Jharkhand techie held hostage in Myanmar
The Indian Embassy in Myanmar has initiated efforts to secure the rescue and safe repatriation of a 26-year-old resident of Dhanbad who is allegedly being held hostage by a cyber-fraud network in Myawaddy town, officials said on Wednesday.

The Indian Embassy in Myanmar has initiated efforts to secure the rescue and safe repatriation of a 26-year-old resident of Dhanbad who is allegedly being held hostage by a cyber-fraud network in Myawaddy town, officials said on Wednesday.
According to Shikha Lakra, team leader of the State Migrant Control Room under the Jharkhand Labour Department, the matter came to light after the youth’s mother, Nishat Afroz, submitted a complaint to the Chief Minister’s Office on November 12, stating that her son, Mohammed Shahzeb Rahman, was being tortured and threatened with death.
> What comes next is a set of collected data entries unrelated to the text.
import Summits.KontsevichZagierPeriods.KontsevichZagierPeriods.Theorems.HurwitzMicroSectorsNormalFormPrincipleM3EbdBoxSubSimplex
import Summits.KontsevichZagierPeriods.KontsevichZagierPeriods.Theorems.HurwitzMicroSectorsNormalFormPrincipleM3EbdExistsSimplexReps
import Summits.KontsevichZagierPeriods.KontsevichZagierPeriods.Theorems.HurwitzMicroSectorsNormalFormPrincipleM3EbdDualityAndSplits

/-!
# `NormalFormPrinciple` (stmt-KontsevichZagierPeriods-3869), line `SketchIdeator1` —
# leaf `stub_boxRigidity` in DIMENSION THREE: EulerBoxDuality `[(0,1)³, 1/((1−xy)(1−xyz))] ∼ [(0,1)³, 2/(1−xyz)]`

Assembly file of the first target of the crux idea `m3-equal-value-instances` (strategist gen 2,
`Cruxes/NormalFormPrinciple/M3Instances.lean`, `StrategistGen2.EulerBoxDuality`; lead seat c9,
`--supports` the crux). The two box-rational representations on the open unit box `(0,1)³` have
EQUAL values — `∫ dV/((1−xy)(1−xyz)) = Σ_{k≥1} H_k/k² = ζ(2,1) + ζ(3) = 2ζ(3)` (Euler) — so
Conjecture 1 of Kontsevich–Zagier predicts a chain of moves; the relation-lattice experiment N9
(jobs j022722/j022735) found that it is NOT generated by integrand identities, dilations, box
symmetries and polynomial Newton–Leibniz. Here is the chain (rules (1) and (2) only; no
independence input):

1. the simplex chart `Φ(x) = (x₀, x₀x₁, x₀x₁x₂)` (rule 2, Jacobian `x₀²x₁`) carries the box onto the
   decreasing open simplex `Δ = {1 > t₀ > t₁ > t₂ > 0}` and the integrand to
   `F = 1/(t₀t₁(1−t₁)(1−t₂))` (`ebd_box_sub_simplex`, generic in the integrand);
2. partial fractions `1/(t₁(1−t₁)) = 1/t₁ + 1/(1−t₁)` (rule 1b): `[Δ, F] = [Δ, G] + [Δ, H]` with
   `G = 1/(t₀t₁(1−t₂))` (the iterated integral `∫ω₀ω₀ω₁ = ζ(3)`) and `H = 1/(t₀(1−t₁)(1−t₂))`
   (`∫ω₀ω₁ω₁ = ζ(2,1)`) (`ebd_duality_and_splits`, carriers from `ebd_exists_simplexReps`);
3. DUALITY `ζ(2,1) = ζ(3)` as ONE affine move: the involution `t ↦ (1−t₂, 1−t₁, 1−t₀)` of `Δ`
   (rule 2, `|det| = 1`) pulls `G` back to `H` (`ebd_duality_and_splits`);
4. the same chart identifies Beukers' `ζ(3)` box `[(0,1)³, 1/(1−xyz)]` with `[Δ, G]`, and
   `[(0,1)³, 2/(1−xyz)] = 2·[(0,1)³, 1/(1−xyz)]` (rule 1b).

So in weight three duality needs no shuffle machinery: five moves. Sources: M. Kontsevich,
D. Zagier, *Periods* (2001), §1.2; L. Euler, *Meditationes circa singulare serierum genus* (1776)
(`ζ(2,1) = ζ(3)`); D. Zagier, *Values of zeta functions and their applications* (1994), §9
(duality of MZVs). No definitions are introduced.
-/

noncomputable section

open MeasureTheory Set
open Literature.NumberTheory.Transcendental Literature.NumberTheory.Transcendental.KZ
open Literature.ModelTheory.ExponentialFields (IsSemialgebraic)

namespace Summit.KontsevichZagierPeriods.HurwitzMicroSectors.NormalFormPrinciple.PiBox.M3

/-- **EulerBoxDuality (`StrategistGen2.EulerBoxDuality`, crux idea `m3-equal-value-instances`;
registered sub-goal `eulerBoxDuality` of stmt-KontsevichZagierPeriods-3869, line `SketchIdeator1`).**
Any representation of `[(0,1)³, 1/((1−xy)(1−xyz))]` is KZ-equivalent to any representation of
`[(0,1)³, 2/(1−xyz)]`: Euler's `ζ(2,1) = ζ(3)` as a chain of five moves of the Kontsevich–Zagier
calculus (simplex chart, partial fractions, the duality involution, chart back, doubling) — an
instance of the leaf `stub_boxRigidity` in dimension three with both sides box-rational and no
transcendence input. [cite: KontsevichZagier2001, §1.2 rules (1), (2)] -/
theorem eulerBoxDuality (r r' : IntegralRep 3)
    (hrd : r.domain = {x | ∀ i, x i ∈ Set.Ioo (0:ℝ) 1})
    (hri : EqOn r.integrand (fun x => 1 / ((1 - x 0 * x 1) * (1 - x 0 * x 1 * x 2)))
      {x | ∀ i, x i ∈ Set.Ioo (0:ℝ) 1})
    (hr'd : r'.domain = {x | ∀ i, x i ∈ Set.Ioo (0:ℝ) 1})
    (hr'i : EqOn r'.integrand (fun x => 2 / (1 - x 0 * x 1 * x 2)) {x | ∀ i, x i ∈ Set.Ioo (0:ℝ) 1}) :
    Equivalent r r' := by
  obtain ⟨⟨TF, hTFd, hTFi⟩, ⟨TG, hTGd, hTGi⟩, ⟨TH, hTHd, hTHi⟩⟩ :=
    ebd_exists_simplexReps r hrd (hrd ▸ hri)
  obtain ⟨hdual, hsplit, hdouble, ⟨Z, hZd, hZi⟩⟩ := ebd_duality_and_splits
  -- e1 : `[r] − [TF]`, the simplex chart (pull-back identity = clearing `x₀²x₁`)
  have e1 : of r - of TF ∈ relations := by
    refine ebd_box_sub_simplex (fun t => 1 / (t 0 * t 1 * (1 - t 1) * (1 - t 2))) r TF hrd hTFd
      (hTFi ▸ fun _ _ => rfl) fun x hx => ?_
    have hx' : ∀ i, x i ∈ Set.Ioo (0:ℝ) 1 := by rw [hrd] at hx; exact hx
    have h0 : x 0 ≠ 0 := (hx' 0).1.ne'
    have h1 : x 1 ≠ 0 := (hx' 1).1.ne'
    have h01 : 1 - x 0 * x 1 ≠ 0 :=
      (sub_pos.2 (mul_lt_one_of_nonneg_of_lt_one_left (hx' 0).1.le (hx' 0).2 (hx' 1).2.le)).ne'
    have h012 : 1 - x 0 * x 1 * x 2 ≠ 0 := by
      have := mul_lt_one_of_nonneg_of_lt_one_left (mul_pos (hx' 0).1 (hx' 1).1).le
        (mul_lt_one_of_nonneg_of_lt_one_left (hx' 0).1.le (hx' 0).2 (hx' 1).2.le) (hx' 2).2.le
      exact (sub_pos.2 this).ne'
    rw [hri hx']
    simp only [Matrix.cons_val_zero, Matrix.cons_val_one, Matrix.cons_val_two, Matrix.head_cons,
      Matrix.tail_cons]
    field_simp
  -- e2 : `[TF] − [TG] − [TH]` (partial fractions), e3 : `[TH] − [TG]` (duality)
  have e2 : of TF - of TG - of TH ∈ relations :=
    hsplit TF TG TH hTFd (hTFi ▸ fun _ _ => rfl) hTGd (hTGi ▸ fun _ _ => rfl) hTHd
      (hTHi ▸ fun _ _ => rfl)
  have e3 : of TH - of TG ∈ relations :=
    hdual TG TH hTGd (hTGi ▸ fun _ _ => rfl) hTHd (hTHi ▸ fun _ _ => rfl)
  -- e4 : `[Z] − [TG]`, the same chart on the `ζ(3)` box
  have e4 : of Z - of TG ∈ relations := by
    refine ebd_box_sub_simplex (fun t => 1 / (t 0 * t 1 * (1 - t 2))) Z TG hZd hTGd
      (hTGi ▸ fun _ _ => rfl) fun x hx => ?_
    have hx' : ∀ i, x i ∈ Set.Ioo (0:ℝ) 1 := by rw [hZd] at hx; exact hx
    have h0 : x 0 ≠ 0 := (hx' 0).1.ne'
    have h1 : x 1 ≠ 0 := (hx' 1).1.ne'
    have h012 : 1 - x 0 * x 1 * x 2 ≠ 0 := by
      have := mul_lt_one_of_nonneg_of_lt_one_left (mul_pos (hx' 0).1 (hx' 1).1).le
        (mul_lt_one_of_nonneg_of_lt_one_left (hx' 0).1.le (hx' 0).2 (hx' 1).2.le) (hx' 2).2.le
      exact (sub_pos.2 this).ne'
    rw [hZi]
    simp only [Matrix.cons_val_zero, Matrix.cons_val_one, Matrix.cons_val_two, Matrix.head_cons,
      Matrix.tail_cons]
    field_simp
  -- e5 : `[r'] − 2[Z]`
  have e5 : of r' - 2 • of Z ∈ relations := hdouble r' Z hr'd (hr'd ▸ hr'i) hZd (hZi ▸ fun _ _ => rfl)
  have e' : of r - of r' =
      (of r - of TF) + (of TF - of TG - of TH) + (of TH - of TG) - 2 • (of Z - of TG)
        - (of r' - 2 • of Z) := by
    simp only [smul_sub]; abel
  show of r - of r' ∈ relations
  rw [e']
  exact relations.sub_mem (relations.sub_mem (relations.add_mem (relations.add_mem e1 e2) e3)
    (relations.nsmul_mem e4 2)) e5

end Summit.KontsevichZagierPeriods.HurwitzMicroSectors.NormalFormPrinciple.PiBox.M3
Afroz, a resident of Azadnagar in Dhanbad’s Bhuli area, alleged that operators of the cyber-fraud network had demanded ransom and threatened to kill Shahzeb and sell his organs. She said the family had already transferred over ₹4.4 lakh to the numbers provided by the captors after initially being told to send ₹2.2 lakh.
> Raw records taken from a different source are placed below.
/-- `Lie(T̃) ⊆ 𝔡_S`. [folklore] -/
theorem lieAlgebraGL_graphTorus_le_graphLieGen :
    lieAlgebraGL (graphTorus eX eX' hT hT') ≤ (graphLieGen h h' hT hT' S).toSubmodule := fun _ hA =>
  LieSubalgebra.subset_lieSpan (Or.inl hA)

/-- `ẽ_i ∈ 𝔡_S` for `i ∈ S`. [folklore] -/
theorem graphE_mem_graphLieGen {i : ι} (hi : i ∈ S) : graphE h h' i ∈ graphLieGen h h' hT hT' S :=
  LieSubalgebra.subset_lieSpan (Or.inr (Or.inl ⟨i, hi, rfl⟩))

/-- `f̃_i ∈ 𝔡_S` for `i ∈ S`. [folklore] -/
theorem graphF_mem_graphLieGen {i : ι} (hi : i ∈ S) : graphF h h' i ∈ graphLieGen h h' hT hT' S :=
  LieSubalgebra.subset_lieSpan (Or.inr (Or.inr ⟨i, hi, rfl⟩))

variable [Infinite k]

/-- `h̃_i ∈ 𝔡_S` (it lies in `Lie(T̃)`). [folklore] -/
theorem graphHc_mem_graphLieGen (i : ι) : graphHc h h' i ∈ graphLieGen h h' hT hT' S :=
  lieAlgebraGL_graphTorus_le_graphLieGen h h' hT hT' S (graphHc_mem_lieAlgebraGL_graphTorus h h' hT hT' i)

/-- **`𝔡_S ⊆ Lie(H_S)`** (`Lie(H_S)` is a Lie subalgebra containing the generators). [folklore] -/
theorem graphLieGen_le : (graphLieGen h h' hT hT' S).toSubmodule ≤ lieAlgebraGL (graphGroup h h' hT hT' S) := by
  change graphLieGen h h' hT hT' S ≤ lieSubalgebraGL (graphGroup h h' hT hT' S)
  rw [graphLieGen, LieSubalgebra.lieSpan_le]
  rintro A (hA | ⟨i, hi, rfl⟩ | ⟨i, hi, rfl⟩)
  · exact lieAlgebraGL_mono (graphTorus_le_graphGroup h h' hT hT' S) hA
  · exact graphE_mem_lieAlgebraGL_graphGroup h h' hT hT' hi
  · exact graphF_mem_lieAlgebraGL_graphGroup h h' hT hT' hi

omit [IsAlgClosed k] [Infinite k] in
/-- Conjugation by an invertible matrix preserves a Lie subalgebra generated by a set as soon as it
maps the set into the subalgebra (conjugation is a Lie algebra automorphism of `𝔤𝔩`; proof by
`lieSpan_induction`). [folklore] -/
theorem conj_mem_lieSpan_of_forall {m : Type*} [Fintype m] [DecidableEq m] {s : Set (Matrix m m k)}
    (g : GL m k) (hs : ∀ M ∈ s, (g : Matrix m m k) * M * ((g⁻¹ : GL m k) : Matrix m m k) ∈ LieSubalgebra.lieSpan k _ s)
    {M : Matrix m m k} (hM : M ∈ LieSubalgebra.lieSpan k _ s) :
    (g : Matrix m m k) * M * ((g⁻¹ : GL m k) : Matrix m m k) ∈ LieSubalgebra.lieSpan k _ s := by
  induction hM using LieSubalgebra.lieSpan_induction with
  | mem x hx => exact hs x hx
  | zero => simp
  | add x y _ _ hx hy => rw [Matrix.mul_add, Matrix.add_mul]; exact add_mem hx hy
  | smul a x _ hx => rw [Matrix.mul_smul, Matrix.smul_mul]; exact SMulMemClass.smul_mem a hx
  | lie x y _ _ hx hy =>
    have hg : ((g⁻¹ : GL m k) : Matrix m m k) * (g : Matrix m m k) = 1 := Units.inv_mul g
    have e : ∀ a b : Matrix m m k,
        (g : Matrix m m k) * a * ((g⁻¹ : GL m k) : Matrix m m k) *
            ((g : Matrix m m k) * b * ((g⁻¹ : GL m k) : Matrix m m k)) =
          (g : Matrix m m k) * (a * b) * ((g⁻¹ : GL m k) : Matrix m m k) := fun a b => by
      simp only [Matrix.mul_assoc]
      rw [← Matrix.mul_assoc ((g⁻¹ : GL m k) : Matrix m m k) (g : Matrix m m k), hg, Matrix.one_mul]
    have key : (g : Matrix m m k) * ⁅x, y⁆ * ((g⁻¹ : GL m k) : Matrix m m k) =
        ⁅(g : Matrix m m k) * x * ((g⁻¹ : GL m k) : Matrix m m k),
          (g : Matrix m m k) * y * ((g⁻¹ : GL m k) : Matrix m m k)⁆ := by
      rw [Ring.lie_def, Ring.lie_def, e, e, Matrix.mul_sub, Matrix.sub_mul]
    rw [key]
    exact LieSubalgebra.lie_mem _ hx hy

omit [IsAlgClosed k] [Infinite k] in
/-- Conjugation-stability of a subspace under a supremum of two subgroups follows from that under
each (induction on the generated subgroup; inverses are taken inside the generating subgroups).
[folklore] -/
theorem conj_mem_of_mem_sup {m : Type*} [Fintype m] [DecidableEq m] {H K : Subgroup (GL m k)}
    {L : Submodule k (Matrix m m k)}
    (hH : ∀ g ∈ H, ∀ M ∈ L, (g : Matrix m m k) * M * ((g⁻¹ : GL m k) : Matrix m m k) ∈ L)
    (hK : ∀ g ∈ K, ∀ M ∈ L, (g : Matrix m m k) * M * ((g⁻¹ : GL m k) : Matrix m m k) ∈ L)
    {g : GL m k} (hg : g ∈ H ⊔ K) :
    ∀ M ∈ L, (g : Matrix m m k) * M * ((g⁻¹ : GL m k) : Matrix m m k) ∈ L := by
  rw [sup_eq_iSup] at hg
  refine Subgroup.iSup_induction _ (C := fun g : GL m k =>
    ∀ M ∈ L, (g : Matrix m m k) * M * ((g⁻¹ : GL m k) : Matrix m m k) ∈ L) hg ?_ ?_ ?_
  · rintro (_ | _) x hx
    · exact hK x hx
    · exact hH x hx
  · intro M hM; simpa using hM
  · intro x y hx hy M hM
    rw [_root_.mul_inv_rev, Units.val_mul, Units.val_mul]
    have := hx _ (hy M hM)
    simpa only [Matrix.mul_assoc] using this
Lakra said Shahzeb, a mechanical engineering graduate who had been working in an IT firm in Bengaluru, was lured with promises of a lucrative overseas job and taken out of India in December 2024. He later managed to contact his mother through new WhatsApp and Telegram numbers, informing her on October 9 that he was being held hostage in Myawaddy.
Following the complaint, officials reached out to the Protector of Emigrants in Ranchi and the Indian Embassy in Myanmar. Embassy officials informed the Jharkhand authorities that the matter had been taken up with Myanmar authorities on priority.
However, the situation remains challenging, Lakra said, as Myawaddy is not under the effective control of the local administration. Afroz recently informed officials that her son had been moved to Yatai New City, a development that has also been relayed to the Embassy. Efforts are underway to expedite the rescue mission.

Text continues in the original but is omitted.